/-! ## §2 ★★ The total weight a fine bond receives from one level is at most the plateau -/

open Classical in
/-- ★★ **`Σ_{y : j(y) = J} q_y(f) ≤ L^{−JD}`**: along the contour of `f` each start `f₋ − te_μ` (`t < L^J`) lies in the source block of AT MOST ONE index bond of level `J` and
direction `dir f` (§1), and bonds of another direction give `0`; so the counts of `B6AvgWeightsKLevelV1.qwt_eq_card` add up to at most `L^J`, i.e. the weights to at most
`cQ_J·L^J = L^{−JD}` — the straight-tube averages of one level form a sub-partition of unity. [cite: Balaban1984PropagatorsI, (1.18) p.20, (1.15) p.19; Balaban1984PropagatorsII, (2.20) p.226] -/
theorem sum_qwt_lvl_le (J : ℕ) (f : FBondY i) :
    ∑ y ∈ Finset.univ.filter (fun y : IBondY i => lvl i.hN i.D i.hk y = J), qwt i.hN i.D i.hk y f ≤ ((((ℓ + 1 : ℕ) : ℝ) ^ (d + 1)) ^ J)⁻¹ := by
  -- restrict to the bonds of the direction of `f` (the others have weight 0)
  have hsub : Finset.univ.filter (fun y : IBondY i => lvl i.hN i.D i.hk y = J ∧ f.dir = y.1.2.dir) ⊆
      Finset.univ.filter (fun y : IBondY i => lvl i.hN i.D i.hk y = J) := by
    intro y hy
    rw [Finset.mem_filter] at hy ⊢
    exact ⟨hy.1, hy.2.1⟩
  have hzero : ∀ y ∈ Finset.univ.filter (fun y : IBondY i => lvl i.hN i.D i.hk y = J),
      y ∉ Finset.univ.filter (fun y : IBondY i => lvl i.hN i.D i.hk y = J ∧ f.dir = y.1.2.dir) → qwt i.hN i.D i.hk y f = 0 := by
    intro y hy hy'
    rw [Finset.mem_filter] at hy hy'
    exact qwt_eq_zero_of_dir_ne i y f fun h => hy' ⟨hy.1, hy.2, h⟩
  rw [← Finset.sum_subset hsub hzero]
  -- each weight is `cQ_J` times a count over `t < L^J`
  have hterm : ∀ y ∈ Finset.univ.filter (fun y : IBondY i => lvl i.hN i.D i.hk y = J ∧ f.dir = y.1.2.dir), qwt i.hN i.D i.hk y f =
      cQ (d := d) (ℓ := ℓ) J * ∑ t ∈ Finset.range ((ℓ + 1) ^ J),
        (if iterBlockOf (lvl i.hN i.D i.hk y) (backSite f.src f.dir t) = y.1.2.src then (1 : ℝ) else 0) := by
    intro y hy
    rw [Finset.mem_filter] at hy
    obtain ⟨-, hl, hdir⟩ := hy
    have e1 : cQ (d := d) (ℓ := ℓ) (lvl i.hN i.D i.hk y) = cQ (d := d) (ℓ := ℓ) J := by rw [hl]
    have e2 : Finset.range ((ℓ + 1) ^ (lvl i.hN i.D i.hk y)) = Finset.range ((ℓ + 1) ^ J) := by rw [hl]
    rw [qwt_eq_card i y f hdir, e1, Finset.card_filter, e2, hdir]
    push_cast
    rfl
  -- for each `t`, at most one such bond has source block `Bᴶ(f₋ − te_μ)`
  have hone : ∀ t ∈ Finset.range ((ℓ + 1) ^ J),
      ∑ y ∈ Finset.univ.filter (fun y : IBondY i => lvl i.hN i.D i.hk y = J ∧ f.dir = y.1.2.dir),
        (if iterBlockOf (lvl i.hN i.D i.hk y) (backSite f.src f.dir t) = y.1.2.src then (1 : ℝ) else 0) ≤ 1 := by
    intro t _
    rw [← Finset.sum_filter]
    have hcard : ((Finset.univ.filter (fun y : IBondY i => lvl i.hN i.D i.hk y = J ∧ f.dir = y.1.2.dir)).filter
        fun y : IBondY i => iterBlockOf (lvl i.hN i.D i.hk y) (backSite f.src f.dir t) = y.1.2.src).card ≤ 1 := by
      refine Finset.card_le_one.2 fun y hy y₂ hy₂ => ?_
      rw [Finset.mem_filter, Finset.mem_filter] at hy hy₂
      obtain ⟨⟨-, hl, hdir⟩, hb⟩ := hy
      obtain ⟨⟨-, hl₂, hdir₂⟩, hb₂⟩ := hy₂
      exact eq_of_lvl_dir_src i (hl.trans hl₂.symm) (hdir.symm.trans hdir₂) hb₂ hb
    have h := Finset.sum_le_sum (fun y (_ : y ∈ (Finset.univ.filter (fun y : IBondY i => lvl i.hN i.D i.hk y = J ∧ f.dir = y.1.2.dir)).filter
        fun y : IBondY i => iterBlockOf (lvl i.hN i.D i.hk y) (backSite f.src f.dir t) = y.1.2.src) => le_refl (1 : ℝ))
    rw [Finset.sum_const, nsmul_eq_mul, mul_one] at h
    exact le_trans (by simp) (by exact_mod_cast hcard : (((Finset.univ.filter (fun y : IBondY i => lvl i.hN i.D i.hk y = J ∧ f.dir = y.1.2.dir)).filter
        fun y : IBondY i => iterBlockOf (lvl i.hN i.D i.hk y) (backSite f.src f.dir t) = y.1.2.src).card : ℝ) ≤ 1)
  calc ∑ y ∈ Finset.univ.filter (fun y : IBondY i => lvl i.hN i.D i.hk y = J ∧ f.dir = y.1.2.dir), qwt i.hN i.D i.hk y f
      = ∑ y ∈ Finset.univ.filter (fun y : IBondY i => lvl i.hN i.D i.hk y = J ∧ f.dir = y.1.2.dir),
          cQ (d := d) (ℓ := ℓ) J * ∑ t ∈ Finset.range ((ℓ + 1) ^ J),
            (if iterBlockOf (lvl i.hN i.D i.hk y) (backSite f.src f.dir t) = y.1.2.src then (1 : ℝ) else 0) := Finset.sum_congr rfl hterm
    _ = cQ (d := d) (ℓ := ℓ) J * ∑ t ∈ Finset.range ((ℓ + 1) ^ J),
          ∑ y ∈ Finset.univ.filter (fun y : IBondY i => lvl i.hN i.D i.hk y = J ∧ f.dir = y.1.2.dir),
            (if iterBlockOf (lvl i.hN i.D i.hk y) (backSite f.src f.dir t) = y.1.2.src then (1 : ℝ) else 0) := by
        rw [← Finset.mul_sum, Finset.sum_comm]
    _ ≤ cQ (d := d) (ℓ := ℓ) J * ∑ t ∈ Finset.range ((ℓ + 1) ^ J), (1 : ℝ) :=
        mul_le_mul_of_nonneg_left (Finset.sum_le_sum hone) (cQ_pos _).le
    _ = ((((ℓ + 1 : ℕ) : ℝ) ^ (d + 1)) ^ J)⁻¹ := by
        rw [Finset.sum_const, Finset.card_range, nsmul_eq_mul, mul_one, ← cQ_mul_pow]
        push_cast
        ring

_Work request_. Which lines above run from the one containing "y.1.2.src).card ≤ 1 := by" down to the one containing "mul_le_mul_of_nonneg_left (Finset.sum_le_sum hone)"? Repeat exactly those, both ends included, and nothing else.

_Output of the exercise_.
        fun y : IBondY i => iterBlockOf (lvl i.hN i.D i.hk y) (backSite f.src f.dir t) = y.1.2.src).card ≤ 1 := by
      refine Finset.card_le_one.2 fun y hy y₂ hy₂ => ?_
      rw [Finset.mem_filter, Finset.mem_filter] at hy hy₂
      obtain ⟨⟨-, hl, hdir⟩, hb⟩ := hy
      obtain ⟨⟨-, hl₂, hdir₂⟩, hb₂⟩ := hy₂
      exact eq_of_lvl_dir_src i (hl.trans hl₂.symm) (hdir.symm.trans hdir₂) hb₂ hb
    have h := Finset.sum_le_sum (fun y (_ : y ∈ (Finset.univ.filter (fun y : IBondY i => lvl i.hN i.D i.hk y = J ∧ f.dir = y.1.2.dir)).filter
        fun y : IBondY i => iterBlockOf (lvl i.hN i.D i.hk y) (backSite f.src f.dir t) = y.1.2.src) => le_refl (1 : ℝ))
    rw [Finset.sum_const, nsmul_eq_mul, mul_one] at h
    exact le_trans (by simp) (by exact_mod_cast hcard : (((Finset.univ.filter (fun y : IBondY i => lvl i.hN i.D i.hk y = J ∧ f.dir = y.1.2.dir)).filter
        fun y : IBondY i => iterBlockOf (lvl i.hN i.D i.hk y) (backSite f.src f.dir t) = y.1.2.src).card : ℝ) ≤ 1)
  calc ∑ y ∈ Finset.univ.filter (fun y : IBondY i => lvl i.hN i.D i.hk y = J ∧ f.dir = y.1.2.dir), qwt i.hN i.D i.hk y f
      = ∑ y ∈ Finset.univ.filter (fun y : IBondY i => lvl i.hN i.D i.hk y = J ∧ f.dir = y.1.2.dir),
          cQ (d := d) (ℓ := ℓ) J * ∑ t ∈ Finset.range ((ℓ + 1) ^ J),
            (if iterBlockOf (lvl i.hN i.D i.hk y) (backSite f.src f.dir t) = y.1.2.src then (1 : ℝ) else 0) := Finset.sum_congr rfl hterm
    _ = cQ (d := d) (ℓ := ℓ) J * ∑ t ∈ Finset.range ((ℓ + 1) ^ J),
          ∑ y ∈ Finset.univ.filter (fun y : IBondY i => lvl i.hN i.D i.hk y = J ∧ f.dir = y.1.2.dir),
            (if iterBlockOf (lvl i.hN i.D i.hk y) (backSite f.src f.dir t) = y.1.2.src then (1 : ℝ) else 0) := by
        rw [← Finset.mul_sum, Finset.sum_comm]
    _ ≤ cQ (d := d) (ℓ := ℓ) J * ∑ t ∈ Finset.range ((ℓ + 1) ^ J), (1 : ℝ) :=
        mul_le_mul_of_nonneg_left (Finset.sum_le_sum hone) (cQ_pos _).le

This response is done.